Question

State Kirchhoff's law of radiation and prove it theoretically.

Answer 1

Kirchhoff's law of radiation : At a given temperature the coefficient of absorption of a body is equal to its coefficient of emission.
Theoretical proof : Consider the following thought experiment. An ordinary body $A$ and a perfectly black body $B$ are enclosed in an athermanous enclosure as shown in figure.
According to the theory of heat exchanges there will be a continuous exchange of heat energy between each body and its surroundings. Hence, the two bodies, after some time, will attain the same temperature as that of enclosure.
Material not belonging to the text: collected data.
import Summits.CriticalPhenomena.SAWScalingLimit.Theorems.SAWDevelopingMapObservableToSLEChordalCarrierLimits
import Summits.CriticalPhenomena.SAWScalingLimit.Theorems.SAWDevelopingMapHexConjectureRangeIdentificationHyperspace

/-!
# Crux `HexConjecture` (stmt-CriticalPhenomena-0808), line `root-locality-replaces-loewner`,
stub `stub_rangeIdentification`: subsequential limits of the RANGE laws of the critical hexagonal
SAW and what they inherit from the avoidance cocycle (part 1b)

Landing target:
`Summits/CriticalPhenomena/SAWScalingLimit/Theorems/SAWDevelopingMapHexConjectureRangeIdentificationLattice.lean`
(`--supports stmt-CriticalPhenomena-0808`).

Setting: a Dobrushin domain `(D; a, b)`, an endpoint approximation `a δ, b δ`
(`IsEmbEndpointApprox`), the critical hexagonal SAW law `hexSAWLaw D.carrier δ (a δ) (b δ)` and
the RANGE `K_δ = range γ_δ ∈ NonemptyCompacts ℂ` of its polyline.  PROVED here:

* lattice facts: `K_δ ⊆ closure D` as soon as `a δ ≠ b δ` (`range_curve_subset_closure`), `K_δ`
  is connected and contains `δ a_δ`, `δ b_δ`; so the laws of `K_δ` are eventually probability
  measures carried by the compact subset `{K | K ⊆ closure D}` of the hyperspace;
* **`exists_subseqLimit` — extraction and inheritance.**  For EVERY sequence of meshes
  `s n → 0⁺` there are a shift `N₀`, a subsequence `φ` and a probability measure `ν` on
  `NonemptyCompacts ℂ` such that the laws of `K_{s (φ n + N₀)}` converge weakly to `ν`
  (relative compactness for free: part 1a, Prokhorov on the compact piece `{K ⊆ closure D}` —
  NO tightness estimate), and `ν` inherits, by the two halves of the portmanteau theorem:
  (H1) `μ {range ⊆ cl D'} ≤ ν {K ⊆ cl D'}` for every hull subdomain `D'`, whenever the
  probabilities of the CLOSED events `{range γ_δ ⊆ cl D'}` converge to `μ {range ⊆ cl D'}` (the
  conclusion of the avoidance cocycle `HexAvoidanceCocycle` for `D`); (H2)
  `ν {K ∩ S = ∅} ≤ μ {range ⊆ cl D'}` for every closed `S` with `cl D ∖ S ⊆ cl D'` (OPEN event,
  and `K_δ ∩ S = ∅` forces `K_δ ⊆ cl D'`); (H3) `ν`-a.s. `K ⊆ cl D`, `K` is connected and
  contains both marked points.

These are exactly the hypotheses under which the sequel files identify `ν` with the law of the
range of the chordal SLE(8/3) curve ([LSW] Lemma 3.2 for random compact sets from `a` to `b`).
References: P. Billingsley, *Convergence of probability measures* (1999), Thm. 2.1, Thm. 5.1;
G. F. Lawler, O. Schramm, W. Werner, J. Amer. Math. Soc. 16 (2003), Lemma 3.2.
-/

noncomputable section

namespace Summit.CriticalPhenomena.SAWScalingLimit.Theorems.HexConjecture.RootLocality.Range

open scoped Topology NNReal ENNReal BoundedContinuousFunction
open Filter Set MeasureTheory TopologicalSpace Metric
open Literature.Probability.LatticeModels (HexVertex hexGraph hexCenter)
open Literature.Probability.RandomPlanarGeometry
open Literature.Probability.RandomPlanarGeometry.SAW
open Summit.CriticalPhenomena.SAWScalingLimit.Theorems.ObservableToSLE.Negative
  (eventually_isProbabilityMeasure_hexSAWLaw source_hexCurve target_hexCurve)
open Summit.CriticalPhenomena.SAWScalingLimit.Theorems.ObservableToSLE.FloorRatio
  (range_curve_subset_closure eventually_ne_of_tendsto)

/-! ### The range of the polyline of a SAW as a point of the hyperspace -/

section Lattice

variable {Ω : Set ℂ} {δ : ℝ} {u v : HexVertex}

/-- The range of the polyline of a SAW is preconnected (a continuous image of `[0, 1]`).
[folklore] -/
theorem isPreconnected_range_curve (γ : HexDomainSAW Ω δ u v) : IsPreconnected γ.curve.range := by
  change IsPreconnected (Curve.range _)
  exact isPreconnected_range (Curve.continuous _)

/-- The rescaled starting vertex lies on the range. [folklore] -/
theorem start_mem_range_curve (γ : HexDomainSAW Ω δ u v) :
    (δ : ℂ) * hexCenter u ∈ γ.curve.range := by
  rw [← source_hexCurve δ γ]
  exact γ.curve.source_mem_range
Let $a$ and $e$ be the coefficients of absorption and emission respectively of body $A$ and body $B$.
Let $E$ and $E_b$ be the emissive powers of bodies $A$ and $B$ respectively.
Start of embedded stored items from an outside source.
/-- V on a pivot column: supported on the modes of the same type, with value B_σ[ℓ(m), g_{ℓ(m')}]. -/
theorem SV4_gam (hV : Ψ.valid L1 L2 = true) (H1 : ∀ m : Fin r, off (modeK m) ≤ m.1 ∧ m.1 < off (modeK m) + srs4 Ψ (modeK m)) (m m' : Fin r) :
    SV4 ζ Ψ modeK off m (sgam4 hV H1 m') = if modeK m = modeK m' then
      Z8.eval ζ (Ψ.B (sig0 (modeK m')) (sig1 (modeK m')) (sig2 (modeK m')) (m.1 - off (modeK m'))
        (Ψ.colP (sig0 (modeK m')) (sig1 (modeK m')) (sig2 (modeK m')) (m'.1 - off (modeK m'))).1
        (Ψ.colP (sig0 (modeK m')) (sig1 (modeK m')) (sig2 (modeK m')) (m'.1 - off (modeK m'))).2.1
        (Ψ.colP (sig0 (modeK m')) (sig1 (modeK m')) (sig2 (modeK m')) (m'.1 - off (modeK m'))).2.2) else 0 := by
  obtain ⟨e0, e2, e4, p0, p1, p2⟩ := sgam4_val hV H1 m'
  unfold SV4
  by_cases hk : modeK m = modeK m'
  · rw [if_pos hk, hk, p0, p1, p2, e0, e2, e4, if_pos ⟨rfl, rfl, rfl⟩]
  · rw [if_neg hk, if_neg]
    intro h
    exact hk (sig_inj _ _ (by omega) (by omega) (by omega))

/-- LOWER BOUND: rank [M_{δ₁} ; M_{δ₂}] ≥ r. -/
theorem le_stackRank_of_cert4 [CharZero K] (h4 : ζ ^ 4 = -1) (hV : Ψ.valid L1 L2 = true)
    (H1 : ∀ m : Fin r, off (modeK m) ≤ m.1 ∧ m.1 < off (modeK m) + srs4 Ψ (modeK m)) (H2 : ∀ k : Fin 6, off k + srs4 Ψ k ≤ r)
    (H3 : ∀ m : Fin r, ∀ k : Fin 6, off k ≤ m.1 → m.1 < off k + srs4 Ψ k → modeK m = k) :
    r ≤ (Matrix.fromRows (ivhsMatrix 4 4 ζ (planeList4 L1)) (ivhsMatrix 4 4 ζ (planeList4 L2))).rank := by
  classical
  set M := Matrix.fromRows (ivhsMatrix 4 4 ζ (planeList4 L1)) (ivhsMatrix 4 4 ζ (planeList4 L2)) with hM
  set U := Matrix.fromRows (SU4 ζ Ψ modeK off 0) (SU4 ζ Ψ modeK off 1) with hUdef
  have hS : M.submatrix (srho4 hV H1) (sgam4 hV H1) = U.submatrix (srho4 hV H1) id * (SV4 ζ Ψ modeK off).submatrix id (sgam4 hV H1) := by
    rw [hM, hUdef, ivhsMatrix_stack4_eq_mul ζ L1 L2 Ψ modeK off h4 hV H1 H2 H3]
    exact Matrix.submatrix_mul _ _ _ _ _ Function.bijective_id
  -- the left factor of the minor is lower triangular with nonzero diagonal
  have hUt : (U.submatrix (srho4 hV H1) id).BlockTriangular OrderDual.toDual := by
    intro m m' hlt
    have hlt' : m < m' := OrderDual.toDual_lt_toDual.mp hlt
    rw [Matrix.submatrix_apply, id_eq, hUdef, SU4_rho ζ hV H1]
    by_cases hk : modeK m' = modeK m
    · rw [if_pos hk]
      obtain ⟨l0, l1, l2⟩ := Zprime4.sig_le4 (modeK m)
      obtain ⟨hℓ, hℓ'⟩ := modeL_lt_of_lt modeK off (srs4 Ψ) H1 hlt' hk
      rw [StackCert.A_upper_zero hV (by omega) (by omega) (by omega) (smodeL_lt4 H1 m) hℓ' hℓ, Z8.zero_def, Z8.eval_zero]
    · rw [if_neg hk]
  have hUd : ∀ m : Fin r, (U.submatrix (srho4 hV H1) id) m m ≠ 0 := by
    intro m
    rw [Matrix.submatrix_apply, id_eq, hUdef, SU4_rho ζ hV H1, if_pos rfl]
    obtain ⟨l0, l1, l2⟩ := Zprime4.sig_le4 (modeK m)
    exact Z8.eval_ne_zero_of_posConst ζ (StackCert.pivots hV (by omega) (by omega) (by omega) (smodeL_lt4 H1 m)).1
  -- the right factor of the minor is upper triangular with nonzero diagonal
  have hVt : ((SV4 ζ Ψ modeK off).submatrix id (sgam4 hV H1)).BlockTriangular id := by
    intro m m' hlt
    have hlt' : m' < m := hlt
    rw [Matrix.submatrix_apply, id_eq, SV4_gam ζ hV H1]
    by_cases hk : modeK m = modeK m'
    · rw [if_pos hk]
      obtain ⟨l0, l1, l2⟩ := Zprime4.sig_le4 (modeK m')
      obtain ⟨hℓ, hℓ'⟩ := modeL_lt_of_lt modeK off (srs4 Ψ) H1 hlt' hk
      rw [StackCert.B_lower_zero hV (by omega) (by omega) (by omega) (smodeL_lt4 H1 m') hℓ' hℓ, Z8.zero_def, Z8.eval_zero]
    · rw [if_neg hk]
  have hVd : ∀ m : Fin r, ((SV4 ζ Ψ modeK off).submatrix id (sgam4 hV H1)) m m ≠ 0 := by
    intro m
    rw [Matrix.submatrix_apply, id_eq, SV4_gam ζ hV H1, if_pos rfl]
    obtain ⟨l0, l1, l2⟩ := Zprime4.sig_le4 (modeK m)
    have hBw := Z8.eval_ne_zero_of_posConst ζ (StackCert.pivots hV (by omega) (by omega) (by omega) (smodeL_lt4 H1 m)).2.1
    rw [Z8.eval_mul ζ h4] at hBw
    exact left_ne_zero_of_mul hBw
  have hdet : IsUnit (M.submatrix (srho4 hV H1) (sgam4 hV H1)).det := by
    rw [hS, Matrix.det_mul, Matrix.det_of_lowerTriangular _ hUt, Matrix.det_of_upperTriangular hVt]
    exact isUnit_iff_ne_zero.mpr (mul_ne_zero (Finset.prod_ne_zero_iff.mpr fun m _ => hUd m)
      (Finset.prod_ne_zero_iff.mpr fun m _ => hVd m))
  have hrank : (M.submatrix (srho4 hV H1) (sgam4 hV H1)).rank = r := by
    rw [Matrix.rank_of_isUnit _ ((Matrix.isUnit_iff_isUnit_det _).mpr hdet), Fintype.card_fin]
  calc r = (M.submatrix (srho4 hV H1) (sgam4 hV H1)).rank := hrank.symm
    _ ≤ M.rank := Matrix.rank_submatrix_le M _ _

/-- MAIN THEOREM (n = 4, stacked): a valid stacked certificate with a mode enumeration decides rank [M_{δ₁} ; M_{δ₂}] = r. -/
theorem ivhsStackRankEq_of_cert4 (L1 L2 : List (ℤ × ℕ × ℕ × ℕ)) (Ψ : StackCert) (hV : Ψ.valid L1 L2 = true) {r : ℕ}
    (modeK : Fin r → Fin 6) (off : Fin 6 → ℕ) (H1 : ∀ m : Fin r, off (modeK m) ≤ m.1 ∧ m.1 < off (modeK m) + srs4 Ψ (modeK m))
    (H2 : ∀ k : Fin 6, off k + srs4 Ψ k ≤ r) (H3 : ∀ m : Fin r, ∀ k : Fin 6, off k ≤ m.1 → m.1 < off k + srs4 Ψ k → modeK m = k) :
    ∀ (K : Type) [Field K] [CharZero K] (ζ : K), IsPrimitiveRoot ζ (2 * 4) →
      (Matrix.fromRows (ivhsMatrix 4 4 ζ (planeList4 L1)) (ivhsMatrix 4 4 ζ (planeList4 L2))).rank = r := by
  intro K _ _ ζ hζ
  have h4 : ζ ^ 4 = -1 := zeta_pow_four_of_primitive hζ
  exact le_antisymm (stackRank_le_of_cert4 ζ L1 L2 Ψ modeK off h4 hV H1 H2 H3) (le_stackRank_of_cert4 ζ h4 hV H1 H2 H3)

end cert

end Summit.HodgeConjecture.HodgeConjecture.HodgeLocus.Census.PlaneSum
Suppose that $Q$ is the quantity of radiant energy incident on each body per unit time per unit surface area of the body.
Body $A$ will absorb the quantity a $Q$ per unit time per unit surface area and radiate the quantity $E$ per unit time per unit surface area.
Since there is no change in its temperature, we must have
$aQ=E...\left(1\right)$
As body $B$ is a perfect blackbody it will absorb the quantity $Q$ per unit time per unit surface area and radiate the quantity $E_b$ per unit surface area.
Since there is no change in its temperature. We must have
$Q=E_b....\left(2\right)$
From Equation $\left(1\right)$ and $\left(2\right)$ we get
$a=\frac{E}{Q}=\frac{E}{E_b}....\left(3\right)$
By definition of coefficient of emission
$e=\frac{E}{E_b}....\left(4\right)$
From Equation $\left(3\right)$ and $\left(4\right)$ we get $a=e$.
Hence, Kirchhoff's law of radiation proved.